In terms of observability, the community has developed the ts-monitor component, which collects node and kernel metrics, and is divided into 19 subcategories and more than 260 items, which can be used with Grafana to comprehensively monitor the running status of openGemini. For example, CPU and memory utilization, write bandwidth, write latency, write concurrency, QPS, and other metrics can be viewed at a glance through the visual interface, so that you can view the running status, optimize database performance, and pinpoint problems at any time.

04 After internal combat test, give back to open source

As a time series database, the most common use cases of openGemini are IoT and O&M monitoring, and it has incomparable advantages in processing massive amounts of data. At the same time, as an internal project of Huawei, openGemini has been tested by "its own family":

HUAWEI CLOUD SRE uses openGemini as the monitoring data storage base and deploys a total of 25 clusters with a maximum cluster size of 70 nodes, successfully withstanding the test of 40 million data writes per second and 50,000 concurrent queries per second. Compared with the original solution, the end-to-end latency of the original system is reduced by 50%, CPU resources can be reduced by 68%, memory resources can be reduced by 50%, and hard disk resources can be reduced by more than 90% when carrying the same services.

Since switching to openGemini, HUAWEI CLOUD's industrial IoT platform, the stand-alone version of InfluxDB, is no longer bothered by throughput, with end-to-end and query performance improved by three times, and the number of device access increased to millions.
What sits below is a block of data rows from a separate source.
import Literature.Combinatorics.Hypergraph.FGKMTCoveringNibble
import HarnessLib

/-!
# Ford–Green–Konyagin–Maynard–Tao 2018, §5: one nibble — the `Y`-sandwich and the moments (5.7)–(5.8)

Topic `Literature/Combinatorics/Hypergraph`. Source: K. Ford, B. Green, S. Konyagin, J. Maynard, T. Tao,
*Long gaps between primes*, J. Amer. Math. Soc. 31 (2018) 65–105 = arXiv:1412.5029
[FordGreenKonyaginMaynardTao2018], §5 «Proof of covering theorem», pp. 20–21 (arXiv pp. 15–16):
the part of the inductive step from (5.6) to the display after (5.8).

For a nibble `𝔑 : NibbleData` (see `FGKMTCoveringNibble`) and a fixed set `e` with `#e ≤ s`, this file
PROVES, with explicit constants:
* the sandwich `exp(−(1+2α) S_e(W)) ≤ Y_e(W) ≤ exp(−S_e(W) + γ)` for the conditional avoidance
  probability `Y_e(W) = ∏_{i∈I_m} P(e ∩ 𝐞'_i = ∅ | 𝐖 = W) = ∏_i (1 − π_i)` in terms of
  `S_e(W) = ∑_i E(#(e ∩ 𝐞'_i) | 𝐖 = W)`, where `α = 2κ^{-r}sδ ≥ π_i` and `γ = 2κ^{-r}s²δ` bounds the
  pair-correction `∑_i E(#(e∩𝐞'_i) − 1_{e∩𝐞'_i≠∅})` via the codegree hypothesis (4.8);
* `|S_e(W) − ∑_{v∈e} M_v(W)| ≤ ∑_{v∈e} Err_v(W)` with `M_v(W) = ∑_i ∑_{S∋v, S⊆W} P(𝐞_i=S)/P_{m−1}(S)`
  (display (5.6)) and `E Err_v(𝐖) ≤ κ^{-r}(2t + φ)D` (Lemma 5.1);
* the first and second moments (5.7), (5.8): `E 1_{e'⊆𝐖} M_v(𝐖) = (1 + O_≤(η)) P(e')/p(v) · (d(v) + O_≤(κ^{-r}#e'δ))`
  for `#e' ≤ s + r`, and `E 1_{e⊆𝐖} M_v(𝐖)² ≤ (1+η) P(e)/p(v)² (d + κ^{-r}sδ)(d + κ^{-r}(s+r)δ)`;
* the variance bound `E 1_{e⊆𝐖}(M_v(𝐖) − d(v)/p(v))² ≤ P(e) ζ` with
  `ζ = 4ηD² + 2κ^{-3r}δD(2s+r) + 2κ^{-4r}δ²s(s+r)`.
-/

noncomputable section

open Finset

namespace Literature.Combinatorics.Hypergraph

namespace FGKMTCovering

namespace NibbleData

variable {V ι Ω : Type*} [Fintype V] [DecidableEq V] [Fintype Ω] (𝔑 : NibbleData V ι Ω)

/-! ### Domination of the conditional laws by the original ones -/

/-- `∑_S q_i(S | W) g(S) ≤ 2κ^{-r} ∑_S P(𝐞_i = S) g(S)` for `g ≥ 0` with `g(∅) = 0`
(«`P(v ∈ 𝐞'_i | 𝐖 = W) ≪ κ^{-r} P(v ∈ 𝐞_i)`», uniformly in `i, W`).
[cite: FordGreenKonyaginMaynardTao2018, §5 (display after (5.3))] -/
theorem sum_q_mul_le {i : ι} (hi : i ∈ 𝔑.T) (W : Finset V) {g : Finset V → ℝ}
    (hg : ∀ S, 0 ≤ g S) (hg0 : g ∅ = 0) :
    ∑ S, 𝔑.q W i S * g S ≤ 2 * 𝔑.θ⁻¹ * ∑ S, 𝔑.μ i S * g S := by
  have hθi : 0 ≤ 𝔑.θ⁻¹ := inv_nonneg.2 𝔑.hθ0.le
  by_cases hF : |𝔑.X i W - 1| ≤ 𝔑.t
  · rw [Finset.mul_sum]
    exact Finset.sum_le_sum fun S _ =>
      calc 𝔑.q W i S * g S ≤ 2 * 𝔑.θ⁻¹ * 𝔑.μ i S * g S :=
            mul_le_mul_of_nonneg_right (𝔑.q_le hi hF S) (hg S)
        _ = 2 * 𝔑.θ⁻¹ * (𝔑.μ i S * g S) := by ring
  · simp_rw [𝔑.q_of_not_F hF]
    have h : ∑ S, (if S = ∅ then (1 : ℝ) else 0) * g S = g ∅ := by
      simp [ite_mul]
    rw [h, hg0]
    exact mul_nonneg (mul_nonneg (by norm_num) hθi)
      (Finset.sum_nonneg fun S _ => mul_nonneg (𝔑.μ_nonneg hi S) (hg S))

/-! ### The sifting step for a fixed set `e`: `π_i`, `S_e`, `Y` -/

section FixedSet

variable (e : Finset V)

/-- `π_i(W) := P(e ∩ 𝐞'_i ≠ ∅ | 𝐖 = W)`. [cite: FordGreenKonyaginMaynardTao2018, §5 (factorisation of `Y(W)`)] -/
def π (W : Finset V) (i : ι) : ℝ := ∑ S, if (S ∩ e).Nonempty then 𝔑.q W i S else 0

/-- `S_e(W) := ∑_{i ∈ I_m} E(#(e ∩ 𝐞'_i) | 𝐖 = W)`.
[cite: FordGreenKonyaginMaynardTao2018, §5 (display defining `Y(W) = (1 + O(…)) exp(−∑ E #(e ∩ 𝐞'_i)|…)`)] -/
def Se (W : Finset V) : ℝ := ∑ i ∈ 𝔑.T, ∑ S, 𝔑.q W i S * #(S ∩ e)

/-- `Y(W) := P(e ⊆ 𝐖' | 𝐖 = W) = ∏_{i ∈ I_m} P(e ∩ 𝐞'_i = ∅ | 𝐖 = W)` (conditional independence).
[cite: FordGreenKonyaginMaynardTao2018, §5 (definition and factorisation of `Y(W)`)] -/
def Y (W : Finset V) : ℝ := ∏ i ∈ 𝔑.T, ∑ S, if (S ∩ e).Nonempty then 0 else 𝔑.q W i S

/-- The bound `α = 2κ^{-r} s δ ≥ π_i(W)`. [cite: FordGreenKonyaginMaynardTao2018, §5 («`P(e ∩ 𝐞'_i ≠ ∅ | 𝐖 = W) ≪ …`»)] -/
def α : ℝ := 2 * 𝔑.θ⁻¹ * 𝔑.s * 𝔑.δ

/-- The inclusion–exclusion loss `γ = 2κ^{-r} s² δ`. [cite: FordGreenKonyaginMaynardTao2018, §5 (inclusion–exclusion)] -/
def γ : ℝ := 2 * 𝔑.θ⁻¹ * 𝔑.s ^ 2 * 𝔑.δ

variable {e}

/-- [cite: FordGreenKonyaginMaynardTao2018, §5 (factorisation of `Y(W)`)] -/
theorem π_eq (W : Finset V) (i : ι) :
    𝔑.π e W i = ∑ S, 𝔑.q W i S * (if (S ∩ e).Nonempty then 1 else 0) :=
  Finset.sum_congr rfl fun S _ => by split_ifs <;> simp

/-- [cite: FordGreenKonyaginMaynardTao2018, §5 (factorisation of `Y(W)`)] -/
theorem π_nonneg {i : ι} (hi : i ∈ 𝔑.T) (W : Finset V) : 0 ≤ 𝔑.π e W i :=
  Finset.sum_nonneg fun S _ => by
    split_ifs
    · exact 𝔑.q_nonneg hi W S
    · exact le_rfl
Xiang Yu introduced that openGemini originated from open source and benefited a lot from the InfluxDB open source project, so adhering to the spirit of open source, all the code of openGemini is open sourced, hoping that more enterprises and developers around the world will benefit from it, and also hope to work with the majority of developers to jointly promote technological innovation and share open source results through an open community platform.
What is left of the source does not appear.